It's all about Alt Lit now.
Don't bother juxtaposing surreal and mundane scenarios and images any more.
Don't bother letting me know it's 'only writing.'
Don't bother letting me know these fictitious characters aren't real and my emotional pull towards their made up lives in made up situations is contrived.
Don't bother making no sense to confuse me into realising I was too 'into' what you've written.
Don't bother Alasdair Gray.
Don't bother Ian McEwan.
It's all about Alt Lit now.
This may be my most pretentious post yet.
So, I've been reading a lot of Alt Lit recently. And reading a lot about Alt Lit recently. What the fuck is Alt Lit?? Well, this kind of is.
As far as I can discern, the term is an abbreviation of 'Alternative Literature' with a deliberate nod towards computer lingo. On several different blogs this discussion has been raging recently, but the general consensus seems to be that it is fiction that utilises new social media as intrinsic to its form. The writers (such as Tao Lin, Marie Calloway) tend to be students or recent MFA graduates in their mid twenties. All have blogs. All publish stuff in chapbooks and on Facebook. Thank you Zuckerberg for creating a platform for a new medium of literature to spawn on. The style is brief, concerned with mundanity, cuteness and personal sadness. If you haven't read it yet, I suggest Calloway's Adrien Brody as a recent famous example.
Because it's so linked with social media, Alt Lit seems to also be very concerned with the writer, as apposed to the writing, in a very 21st Century Big Brother celebrity sort of way. Marie Calloway writes about a character called Marie Calloway having sex with older men who she's been chatting to on the internet. She posts pictures of her naked with semen on her face. People like me find it fascinating for some reason and spend their free time blogging about it. There's something a bit Jersey Shore about it all.
In some ways it's very direct. In others it's very pretentious. But then those at the forefront of a movement have always been considered pretentious trouble makers. Think establishment rockers like Dali, Van Gogh, Manet, Picasso, Joyce (again) etc etc. It's authentic to the writer as it comes directly from them, not through a publisher, resulting in more idiosyncrasies and more grammatical errors. It is essentially the literature of our time. Like it or not, you can't deny the contemporary-ness of it.
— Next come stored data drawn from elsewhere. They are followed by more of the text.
import Mathlib
import HarnessLib
import HarnessLib.Audit
import Summits.SmoothPoincare4.Statement
import Literature.Geometry.Symplectic.SteinDomain
import Literature.Geometry.Symplectic.SteinBoundaryContact
import Literature.Geometry.Symplectic.PlanarContactBoundary
import Literature.AlgebraicTopology.SingularHomology.SingularChains
import Literature.Topology.FourManifolds.Handles
import Literature.Topology.FourManifolds.Gluing
import Summits.SmoothPoincare4.SmoothPoincare4.Theorems.ConvexBisectionAssemblyStructural
import Summits.SmoothPoincare4.SmoothPoincare4.Theorems.ConvexBisectionAcyclicRigidityBySectors
import Summits.SmoothPoincare4.SmoothPoincare4.Theorems.ConvexBisectionAcyclicRigidityBySectorsPA
import HarnessLib.Audit.Status.Attr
I have just spent the last few hours writing a short story called Crying, about a couple who meet at a party and then have a vague relationship solely through email. I am probably going to include it in my little e-collection of short stories I am self publishing next month. The likelihood is also that I will publish it here first. While Alt Lit in theme I am hoping it will be not be so concerned with form that personal connection will be forgone. The general gist of the collection is an emphasis on personal disconnection, mostly through media connections. There's a story told solely through dialogue on gay dating app Grindr. There's internet blind dating. There's language and cultural barriers that make connecting with another person difficult. My intent is never to overshadow the emotional intent of the story with the way it's told - not in that way, anyway. I want them to be true - because what is the point of fiction if it isn't true?
I still don't have a title. Ideas??!